Bohaterowie nie umierają". Aktorka miała zagrać w nadchodzącym filmie
Brunona Dumonta, ale zrezygnowała z projektu i postanowiła zerwać z przemysłem filmowym. Teraz wytłumaczyła, dlaczego, w wywiadzie z niemieckim magazynem FAQ.
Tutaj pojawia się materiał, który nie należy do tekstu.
import Summits.QuantumFields.YangMills.Theorems.BalabanUVNodesN27AtTermDatumTowers13CoPHOn
import Summits.QuantumFields.YangMills.Theorems.BalabanUVNodesN27AtRecord13CoPHHolder

/-!
# BalabanUVNodes ∕ N27 = binder B5 AT THE RECORD — THE R-β TWIN of `…N27AtTermDatumTowers13CoPHOn` (p564200): N27 AT THE REGIME RECORD CLASS, ANY `Rg`, AT THE ADMISSIBLE `CoPH` READING ON THE
# RUN TOWERS GENERATED BY W1's (2.14) TERM DATA, N18 IN THE MOST LOCATED CURRENCY IN THE TREE (THE END's DATA + NODE A's LOCATED INPUTS PER TERM), NODE N16 IN ITS CURRENCY OF RECORD R-β
# (`InEndRegimeH ∧ LeafSlotHolderAT … β`, `0 ≤ β ≤ 1`; plan g77 YMPLAN-G77-N16-PICK ∕ director-ym №195 (4)) — plan's W-SEAT-START-LIST § n27 (W-b) «(I)(I′) TermDatumTowers» twin, ONE theorem
# (cell `pub-ymgap`, HUMAN RULING D-0062 Track A ∕ D-0149 width seats; WIDTH SEAT `pub-ymgap-dag-n22-w3` released to row n27 per § n27 «w1 + released seats»; K3⁷ `SpineGivenEndpointR13SepCoPH`
# = stmt-QuantumFields-20544, `--kind proof --supports 20544 --as helper`; COUNT-NEUTRAL; `N`-generic, regime-generic, NO Theses import, 0 `def`, 0 `sorry`)

THE READING (as in the parent).  `readingOfRecord₁₃CoPH (fun F θ ↦ ReadingData.ofRecordAdm F θ.τ9.M N (runTowers fun k ↦ toClusterTower (𝔇 F θ k).Gn₀) (sp F θ) (gauge F θ) (hg F θ) (T₀ F θ) (hT₀ F θ) (li F θ)) ℓ₃ ne2 ne1`
— term data `𝔇 F θ k`, tables `sp ⊆ big`, gauges, transports with clause `hT₀`, letters `li`, coupling domains `Dc F θ`: PARAMETERS.

WHAT IS KERNEL-CHECKED ([bookkeeping]; ONE theorem = ONE application of dag-n27-c (Q) §2 `spine_rec13CCoPHOn_at_readingOfRecord₁₃CoPH_holder` (p581033) with: dag-n18-d's regime term-data row
`s_N18_rRec₁₃CoPHOn_readingAdm_runTowers_Gn₀_of_inputs226Holo_pin` in the N18 slot VERBATIM (as in the parent), dag-n22-e 8a″'s regime STRIP edge eliminating N22 given N18, dag-n16-e 39ᴴ
`s_N16Holder_readingOfRecord₁₃CoPHOn_of_leafSlotHolderAT hβ0 hβ1` in the N16 slot, N17 eliminated inside (Q) by dag-n17-a `s_N17_of_D4_N18`):
* `spine_rec13CCoPHOn_at_termDatumTowers₁₃CoPH_holder` — the parent's `spine_rec13CCoPHOn_at_termDatumTowers₁₃CoPH` with EXACTLY two hypothesis changes: `h16` reads `InEndRegimeH … ∧
  LeafSlotHolderAT … β` (was `InEndRegime ∧ LeafSlotAT`), `h19` (the N19′ edge) reads `RatesHolderAt … β` (was `RatesAt`); binders `hβ0 : 0 ≤ β`, `hβ1 : β ≤ 1` added; every other hypothesis
  token-identical ⇒ `Spine (IsRecordOfRecord₁₃CCoPHOn Rg)`.  At `Rg := Node00.unityNondeg₁₃H 2`, `N = 2` the item face is leaf E ∕ F's pattern (dag-n27-c lineage; not typed here — the composer pen's).

HONEST FRAMING.  COMPOSITE-node bookkeeping BY NAME: THE END's data, NODE A's located input records, the numerals, (J) ∕ STRIP-(1.18), NE1′, NE2, `InEndRegimeH ∧ LeafSlotHolderAT β`, (D4),
NE7b, NE7c, the extraction clause and NE7's core edge at exponent β are DISPLAYED hypotheses with no producer at the ₁₃ reading today (0∕1); the term data and every table ∕ record ∕ letter are
PARAMETERS (no Bałaban (2.14)–(2.26) datum is constructed here); nothing of Bałaban's asserted or instantiated; NE3 at exponent β NOT PROVED; no `Provisos₁₃CoPH` inhabitant claimed (K0⁷
stmt-QuantumFields-20541 OPEN); N16 ∕ N18 ∕ N22 ∕ N27 NOT discharged; K3⁷ NOT claimed; no count claim (the chair's count line is the only count; typed 28∕28 · discharged 5∕27, A 5∕28
UNMOVED); one finite four-torus programme at fixed `ε` — R4 closes the CONDITIONAL rung `BalabanLadder.UV` only; the Yang–Mills mass gap (Clay) is NOT proved by any of this; NOT ℝ⁴, NOT
infinite volume, NOT OS, NOT a mass gap.  General-`N`.  No decl below carries a cite tag.
-/

noncomputable section

namespace Summit.QuantumFields.YangMills.Theorems.BalabanUVNodesN27SpineRecord

open Set Metric
open scoped Matrix.Norms.L2Operator

open Literature.MathematicalPhysics.QuantumFieldTheory.Balaban1983to89
open Literature.MathematicalPhysics.QuantumFieldTheory.Balaban1983to89.T4Continuum
open Literature.MathematicalPhysics.QuantumFieldTheory.Balaban1983to89.T4OutputRate (Carriers Functional NE5 DecayBound Window)
open Literature.MathematicalPhysics.QuantumFieldTheory.Balaban1983to89.TreeLengthTorus (TDom tsys torusTreeLen)
open Literature.MathematicalPhysics.QuantumFieldTheory.Balaban1983to89.T4InputCauchyRateData (StepModel)
open Literature.MathematicalPhysics.QuantumFieldTheory.Balaban1983to89.B13Resummation (locE)
open Literature.MathematicalPhysics.QuantumFieldTheory.Balaban1983to89.TreeLengthTorusGeometry (TTouch)
open Literature.MathematicalPhysics.QuantumFieldTheory.Balaban1983to89.B12TreeDecay (K₀)
open Summit.QuantumFields.BalabanUV.T4Continuum.Spine.NE5
open YMDAG.N18.HLayer
open YMDAG.N18.W1Reading (s_N18_rRec₁₃CoPH_readingAdm_runTowers_Gn₀_of_inputs226Holo_pin s_N18_rRec₁₃CoPHOn_readingAdm_runTowers_Gn₀_of_inputs226Holo_pin n18At_u3OfRecord₁₃_readingAdm_iff)
open T4ContinuumYM4Torus (ForSmallCouplings)
open Summit.QuantumFields.BalabanUV.T4Continuum.Spine
open YMDAG.UVSplit
open Node00 (Stage13HParams datumOfRecord₁₃CoPH IsRecordOfRecord₁₃CCoPH IsDatumOfRecord₁₃CCoPH NE3Letters₁₁ NE2Objects₁₁ ne3ConstLayerOfRecord₁₁ MatA ιSU prependCoupling)
open Node00.Sect2 (domCount domSys CPair ofBackgroundC)
open Node00.W1 (ReadingData LevelPairing LetterInputs ClusterTower pairOfRecord functionalC termC box SpRestr AdmBg)
open YMDAG.N22 (s_N22_readingOfRecord₁₃CoPH_ofRecordAdm_of_s_N18_analytic s_N22_readingOfRecord₁₃CoPHOn_ofRecordAdm_of_s_N18_stripBound)
open Summit.QuantumFields.YangMills.BalabanUVNodes.N16Regime (InEndRegime)
open Summit.QuantumFields.YangMills.BalabanUVNodes.N16LeafSlotAllTorus (LeafSlotAT)
open Summit.QuantumFields.YangMills.BalabanUVNodes.N16AtRRec13CoPHLeafSlotAT (s_N16Holder_readingOfRecord₁₃CoPHOn_of_leafSlotHolderAT)
open Summit.QuantumFields.YangMills.BalabanUVNodes.N16HolderRegime (InEndRegimeH)
open Summit.QuantumFields.YangMills.BalabanUVNodes.N16LeafSlotAllTorus (LeafSlotHolderAT)
open Summit.QuantumFields.YangMills.BalabanUVNodes.SpineRatesHolder (RatesHolderAt)
open Literature.MathematicalPhysics.QuantumFieldTheory.Balaban1983to89.TreeLengthTorus (TPt)
open Literature.MathematicalPhysics.QuantumFieldTheory.Balaban1983to89.B13Lemma3TorusTerms (terms)
open Literature.MathematicalPhysics.QuantumFieldTheory.Balaban1983to89.B9Thm37GlueTorus (tdist1)
open Literature.MathematicalPhysics.QuantumFieldTheory.Balaban1983to89.B13Lemma3TorusSocket (Lemma3Numerics)
open Node00.W1 (TermData214 runTowers toClusterTower OlderTerms)
open scoped BigOperators Matrix

variable {N : ℕ} [NeZero N] (cr : SpineReading₁₃CoPH N)
  {c₀ : (F : T4Family) → Stage13HParams F N → ℕ → B13.Consts} (c : (F : T4Family) → Stage13HParams F N → ℕ → B13.Consts)
  (L : (F : T4Family) → Stage13HParams F N → ℕ → ℕ) [hL : ∀ (F : T4Family) (θ : Stage13HParams F N) (k : ℕ), NeZero (L F θ k)]
  (𝔇 : (F : T4Family) → (θ : Stage13HParams F N) → (k : ℕ) → TermData214 (c₀ F θ k) (F.P k) (MatA N) θ.τ9.M (L F θ k))
  (Dc : (F : T4Family) → Stage13HParams F N → Set ℂ)
  (sp big : (F : T4Family) → (θ : Stage13HParams F N) → (k j : ℕ) → (domSys (F.P k) θ.τ9.M j).Dom → Set (CPair (F.P k) (MatA N)))
  (gauge : (F : T4Family) → (θ : Stage13HParams F N) → (k : ℕ) → GaugeField (F.P k) 0 (Node00.SU N) → GaugeField (F.P k) 0 (Node00.SU N) → ℝ)
  (hg : ∀ (F : T4Family) (θ : Stage13HParams F N) (k : ℕ) (U U' : GaugeField (F.P k) 0 (Node00.SU N)), 0 ≤ gauge F θ k U U')
  (T₀ : (F : T4Family) → (θ : Stage13HParams F N) → (k : ℕ) → GaugeField (F.P (k + 1)) 0 (Node00.SU N) → GaugeField (F.P k) 0 (Node00.SU N))
  (hT₀ : ∀ (F : T4Family) (θ : Stage13HParams F N) (k : ℕ) (U : GaugeField (F.P (k + 1)) 0 (Node00.SU N)),
    (∀ (j : ℕ) (Y : (domSys (F.P (k + 1)) θ.τ9.M j).Dom), ofBackgroundC (ιSU N) U ∈ sp F θ (k + 1) j Y) →
      ∀ (j : ℕ) (X : (domSys (F.P k) θ.τ9.M j).Dom), ofBackgroundC (ιSU N) (T₀ F θ k U) ∈ sp F θ k j X)
  (li : (F : T4Family) → Stage13HParams F N → LetterInputs) (ℓ₃ : T4Family → NE3Letters₁₁)
  (ne2 : (F : T4Family) → Stage13HParams F N → (ℕ → ℝ) → List (ULoop F) → ℕ → NE2Objects₁₁)
  (ne1 : (F : T4Family) → Stage13HParams F N → (ℕ → ℝ) → List (ULoop F) → NE1pCarriers)

variable (Rg : (F : T4Family) → Stage13HParams F N → Prop) {β : ℝ}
Getty Images © Matt Winkelmeyer Nie robię już filmów. Z powodów politycznych. Przemysł filmowy jest całkowicie reakcyjny, rasistowski i patriarchalny. Mylimy się, myśląc, że ludzie u władzy mają dobrą wolę, że świat posuwa się we właściwym kierunku pod ich dobrym, choć czasem niekompetentnym kierownictwem. Wręcz przeciwnie. Jedyna rzecz, jaka zmienia społeczeństwo strukturalnie, to konflikt. W moim przypadku odejście jest aktem walki. Porzucając ten przemysł na dobre, chcę mieć udział w innym świecie, innym kinie, wyjaśnia
Haenel.
Weźmy na przykład temat kobiet w filmie. Próbowałam zmienić coś w tej kwestii od środka. W temacie ruchu MeToo, praw kobiet i rasizmu przemysł filmowy jest skrajnie problematyczny. Nie chcę być już tego częścią, dodaje aktorka, która w 2019 ujawniła, że molestował ją reżyser
Christophe Ruggia, a w 2020 sprzeciwiła się wyróżnieniu
Romana Polańskiego Cezarem za film "
Oficer i szpieg".
Dlaczego Haenel nie zagra u Dumonta?
Haenel wyjaśniła też powody swojego porzucenia filmu
Dumonta, "
L'Empire", który ma być widowiskiem science-fiction:
Początkowo myślałam, że to będzie niezła zabawa, coś w stylu Luke'a Skywalkera w kosmosie. Problemem jest to, że za zabawną fasadą kryje się obrona mrocznego, seksistowskiego i rasistowskiego świata. Scenariusz był pełen żartów o cancel culture i przemocy seksualnej. Próbowała omówić to z Dumontem, bo uważałam, że dialog jest możliwy. Po raz nie wiem który chciałam wierzyć, że to nie było zamierzone. Ale było. Ta pogarda jest celowa. Mamy tu żarty z ofiar, z osób w niekorzystnym położeniu. Chodziło o to, by nakręcić film science-fiction tylko i wyłącznie z białą obsadą. Czyli film rasistowski. Nie chciałam tego wspierać. Haenel nie chce usprawiedliwiać środowiska filmowego
Haenel skupia się teraz na pracy w teatrze. Nie wyklucza jednak, że wystąpi jeszcze w filmach innych aktywistek, takich jak
Gisèle Vienne czy
Céline Sciamma.
Chcę być częścią innego świata. Gdybym została dziś w przemyśle filmowym, byłabym feministycznym listkiem figowym dla patriarchalnego środowiska. Marzę, by to stało się jasne: ten przemysł wspiera kapitalistyczny, patriarchalny, rasistowski, seksistowski świat strukturalnych nierówności. Działa ręka w rękę z globalnym ekonomicznym ładem, w którym nie wszystkie życia są sobie równe. Aktorka piętnuje przykłady środowiskowej hipokryzji:
Dyrektor CNC, francuskiej organizacji zajmującej się promocją kina, Dominique Boutonnat, pozostaje na swoim stołku, gdy jest skarżony o napaść seksualną. Ale Thierry Frémaux, dyrektor festiwalu w Cannes, umieszcza trzy kobiety w tegorocznym programie, i mam uznać, że to dobry kierunek? Chyba w sensie bycia nabitą w butelkę.